The implant draws diseased immune cells, allowing investigators to investigate and target them with a treatment based on nanoparticles

A sponge-like implant in mice guided a treatment that either slowed or halted a degenerative ailment akin to multiple sclerosis found in humans. It also offered University of Michigan researchers an initial view of how primary progressive multiple sclerosis, the most rapidly advancing form of the disease, targets the central nervous system in its early stages.

When administered at an early stage, the nanoparticle-based treatment thwarted the onset of symptoms such as paralysis in mice. If given after the initial symptoms appeared, it diminished symptom scores by fifty percent compared to those not treated.

On average, primary progressive multiple sclerosis results in significant disability within 13 years—including balance difficulties, walking impairment, and vision troubles—but symptoms can also manifest within just two years. Researchers are aware that immune cells assault the myelin sheath encasing nerves—much like insulation on an electrical wire—but pinpointing the specifics of this attack remains challenging. Since these assaults occur in the brain and spinal cord, obtaining biopsies from living patients is unfeasible.

“Currently, we have no regular means to access damaged tissue from MS patients. Some individuals donate their brains post-mortem, but at that point, the disease has advanced significantly,” stated Aaron Morris, assistant professor of biomedical engineering at U-M and co-corresponding author of the research published in the Proceedings of the National Academy of Sciences.

Lacking a thorough understanding of the disease’s mechanism, researchers have struggled to create effective treatments. At present, the sole FDA-approved medication can only slow the progression of the disease without facilitating full remission. Additionally, as it suppresses the immune response, it places patients at risk of infection.

To facilitate the development of improved therapies, the research team employed a sponge-like implant, previously utilized to diagnose relapsing MS or determine if an implanted organ is experiencing rejection. Referred to as a scaffold, it consists of a cylindrical structure made of biodegradable polyester, measuring 13 millimeters in diameter and 2 millimeters in height, filled with tiny pores for cell attachment.

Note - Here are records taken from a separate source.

import Summits.QuantumFields.YangMills.Theorems.ToronValleyVolumeZeroModeColumnBounds
import Literature.Probability.Distributions.GaussianSphereMarginal

/-!
# Zero-mode quartic of the toron valley, VI: ONE LOG — `β³ Z₄(β)/log β → A = 3·vol(B₁)·K`
# (BC5 rung `stub_rung_zeroModeLog4` of crux ⟨stmt-QuantumFields-24497⟩ `ToronTubeVolumeLaw`, BY NAME)

Radial assembly (polar coordinates `∫ f(‖a‖) da = 3 vol(B₁) ∫ r² f`, `ℝ≥0∞` form from
`Literature.Probability.Distributions.lintegral_fun_norm_addHaar`) of the column bounds of file V with threshold `ρ = β^{-1/4}`:
`β³ Z₄(β) ≤ A log β + C₁` for `β ≥ 1` and, for every `0 < θ ≤ 1/2`, `r₁ > 0`, `M`,
`β³ Z₄(β) ≥ 12 vol(B₁) e^{−2r₁²}(1−θ)³ L_M · log(r₁/ρ')`, `ρ' = ((M+1)⁴/(θ²β))^{1/4}`; since `L_M ↑ K` and
`e^{−2δ²}(1−δ)³ → 1`, the lower coefficients approach `A`, so `β³Z₄/log β → A > 0`.
Numerically `A = π⁶` (`K = π³·∫_{[-1,1]³}(1+|w|²)⁻² dw = π⁵/4`), matching kit job j327769's slope `1/64` per unit `log β`
in the planner's `E[·]`-normalisation (`(2π)⁻⁶ π⁶ = 1/64`).

HONEST LABEL: a plan-only BC5 rung (finite-dimensional singular Laplace asymptotics with one logarithm) of a DRAFT-by-design
sub-route; it is NOT in the composition of the crux `ToronTubeVolumeLaw`; no crux, rung of the ladder, leaf or summit statement
is proved; the Yang–Mills mass gap is NOT proved by this.
-/

noncomputable section

namespace Summit.QuantumFields.YangMills.Theorems.ToronValleyVolume.ZeroMode

open MeasureTheory Real Finset Set
open scoped ENNReal
open Summit.QuantumFields.YangMills.Cruxes.ToronTubeVolumeLaw.Birth

/-! ## §11 Radial assembly of the two bounds -/

/-- Volume constant `V = (4π/3)³` (cube of the unit-ball volume of `ℝ³`). -/
def Vc : ℝ := (Real.pi * 4 / 3) ^ 3

/-- Auxiliary: `Vc_pos`. -/
theorem Vc_pos : 0 < Vc := by unfold Vc; positivity

/-- `vol(B̄_r)³ = V r⁹` on `ℝ³` (`r ≥ 0`). -/
theorem volume_closedBall_pow_three {r : ℝ} (hr : 0 ≤ r) :
    volume (Metric.closedBall (0 : EuclideanSpace ℝ (Fin 3)) r) ^ 3 = ENNReal.ofReal (Vc * r ^ 9) := by
  rw [EuclideanSpace.volume_closedBall_fin_three, ← ENNReal.ofReal_pow hr, ← ENNReal.ofReal_mul (by positivity),
    ← ENNReal.ofReal_pow (by positivity)]
  congr 1; unfold Vc; ring

/-- Polar coordinates on `ℝ³` for lower integrals: `∫ f(‖a‖) da = 3·vol(B₁)·∫_{r>0} r² f(r) dr`. -/
theorem lintegral_radial (f : ℝ → ℝ≥0∞) (hf : Measurable f) :
    ∫⁻ a : EuclideanSpace ℝ (Fin 3), f ‖a‖ =
      3 * volume (Metric.ball (0 : EuclideanSpace ℝ (Fin 3)) 1) * ∫⁻ r in Ioi (0 : ℝ), ENNReal.ofReal (r ^ 2) * f r := by
  rw [Literature.Probability.Distributions.lintegral_fun_norm_addHaar volume f hf, finrank_euclideanSpace_fin]
  norm_num
import Summits.RiemannHypothesis.RiemannHypothesis.Theorems.WeilFormatCDataO94ColTables
import Summits.RiemannHypothesis.RiemannHypothesis.Theorems.S2FormatCE0
import Literature.NumberTheory.LFunctions.YoshidaWindowGramTailMSSines
import Literature.NumberTheory.LFunctions.YoshidaWindowGramMiddleJBox
import Literature.NumberTheory.LFunctions.YoshidaWindowGramTailJFactoredScaled
import Literature.NumberTheory.LFunctions.YoshidaWindowGramTailMSFactored
import Literature.NumberTheory.LFunctions.YoshidaWindowGramTailJDiagTight
import Summits.RiemannHypothesis.RiemannHypothesis.Theorems.FormatCPsdBands
import Summits.RiemannHypothesis.RiemannHypothesis.Theorems.WeilFormatCDiagShift
import HarnessLib

/-!
# Format C kernel rung `O94` (a = 47/50, column-band layout): light-table slices 700…760 (kernel certificates)

Window `a = 47/50`; prime powers in the window: 2, 3, 2^2, 5; prime constant A = 1825/1000 (`WeilFormatC.primeCoeff_form_ge_cells_09729`); evaluator parameters S = 2^256, Kpi 130, Kser 150, kred 8, Kexp 45, J 120; full table modes < 161; light column table modes < 1027; units 2^-250 (Schur entries), 2^-124 (column digits, width 127), 2^-118 (tail-factor digits, width 121), 2^-64 (reciprocal weights), 2^-40 (tail base); order-J tail J = 4, θ = 1/2048, η = 1/10 | 4/1.
Design row: sr-gb-rung-a odd λ-run (parity cell 10 L-side): a = 47/50, μ = 2^-75, odd 160/320/1024, MS tail; see HOME(A)/LADDER-LSIDES-FORMATC-A-g22.md. Generated by sr-gb-rung-a prover A g22 with rh-explicit-weil-2 gen7's generator extended for the odd λ-run (--sector odd --mu-log2; HOME(A)/code-g22/gen7/gramgen7.py sha16 172ee47dc0b1c923) from `#eval` of the tree's `Encl` functions; every datum is re-verified by the kernel in the theorem files (`decide +kernel`). Helper data of the rh-explicit Weil-positivity programme (format C, K-CELL-2), RH-free. [cite: Yoshida1992HermitianForms, §5 (5.15)-(5.16) p. 301; §7 pp. 305–312]
-/

set_option linter.dupNamespace false
set_option maxRecDepth 200000

namespace Summit.RiemannHypothesis.RiemannHypothesis.Theorems.WeilFormatCData.O94
open Literature.NumberTheory.LFunctions Literature.NumberTheory.LFunctions.Yoshida1992 Encl Literature.Analysis.ValidatedNumerics.NumericsMP

/-- kernel: light-table slice `[700, 710)`. -/
theorem tC700 : checkTableCol O94.prm O94.C O94.ctab 700 10 = true := by decide +kernel

/-- kernel: light-table slice `[710, 720)`. -/
theorem tC710 : checkTableCol O94.prm O94.C O94.ctab 710 10 = true := by decide +kernel

/-- kernel: light-table slice `[720, 730)`. -/
theorem tC720 : checkTableCol O94.prm O94.C O94.ctab 720 10 = true := by decide +kernel

/-- kernel: light-table slice `[730, 740)`. -/
theorem tC730 : checkTableCol O94.prm O94.C O94.ctab 730 10 = true := by decide +kernel

/-- kernel: light-table slice `[740, 750)`. -/
theorem tC740 : checkTableCol O94.prm O94.C O94.ctab 740 10 = true := by decide +kernel

/-- kernel: light-table slice `[750, 760)`. -/
theorem tC750 : checkTableCol O94.prm O94.C O94.ctab 750 10 = true := by decide +kernel

end Summit.RiemannHypothesis.RiemannHypothesis.Theorems.WeilFormatCData.O94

Following the placement of the scaffold just beneath the skin around the shoulder blades, the team induced an MS-like autoimmune condition in half of the mice while the remaining served as healthy counterparts. Over several weeks, immune cells drawn to the foreign entity proliferated within the pores, alongside other cell types. This resulted in an easily obtainable tissue surrogate outside the central nervous system, providing insights into the dysregulated immune responses seen in MS.

The team examined the sponge tissue utilizing single-cell RNA sequencing to identify individual cell activities, which helped illuminate differences between diseased and healthy tissues. A set of proteins known as CC chemokines were notably overactive in the diseased tissues. These proteins summon other cells to combat infection, but excessive signaling leads to immune cells mistakenly attacking healthy tissues.

With this valuable data, the researchers developed injectable nanoparticles, measuring just 400 nanometers in diameter, which encapsulate a critical CC chemokine to interfere with the misdirected inflammation. This process effectively prevented symptoms from manifesting when mice were treated early on and reduced symptoms by over fifty percent when administered after onset. A detailed analysis of immune cells confirmed decreased disease activity in the mice treated with nanoparticles.

“The scaffold offers an unparalleled opportunity to monitor disease dynamics and explore the fundamental mechanisms, especially in the early phases. Therapies that target these initial mechanisms can hinder disease progression before substantial tissue damage occurs,” remarked Lonnie Shea, the Steven A. Goldstein Collegiate Professor of Biomedical Engineering and co-corresponding author of the research.

This study was supported by the National Institutes of Health (R00EB028840; 1R01AI155678; 1R01CA243916; R01CA272940; TDE007057), the University of Michigan Biointerfaces Institute, and the University of Michigan Precision Health Scholars.

Flow cytometry was performed at the University of Michigan Flow Cytometry Core and assays were executed utilizing the Immune Monitoring Shared Resource. The Advanced Genomics Core supplied genomic resources, and the device underwent investigation at the Michigan Center for Materials Characterization.

Shea acts as a consultant for and possesses financial interests in Cour Pharmaceuticals, which obtained licensing for the nanoparticle technology used in this investigation through the assistance of Innovation Partnerships.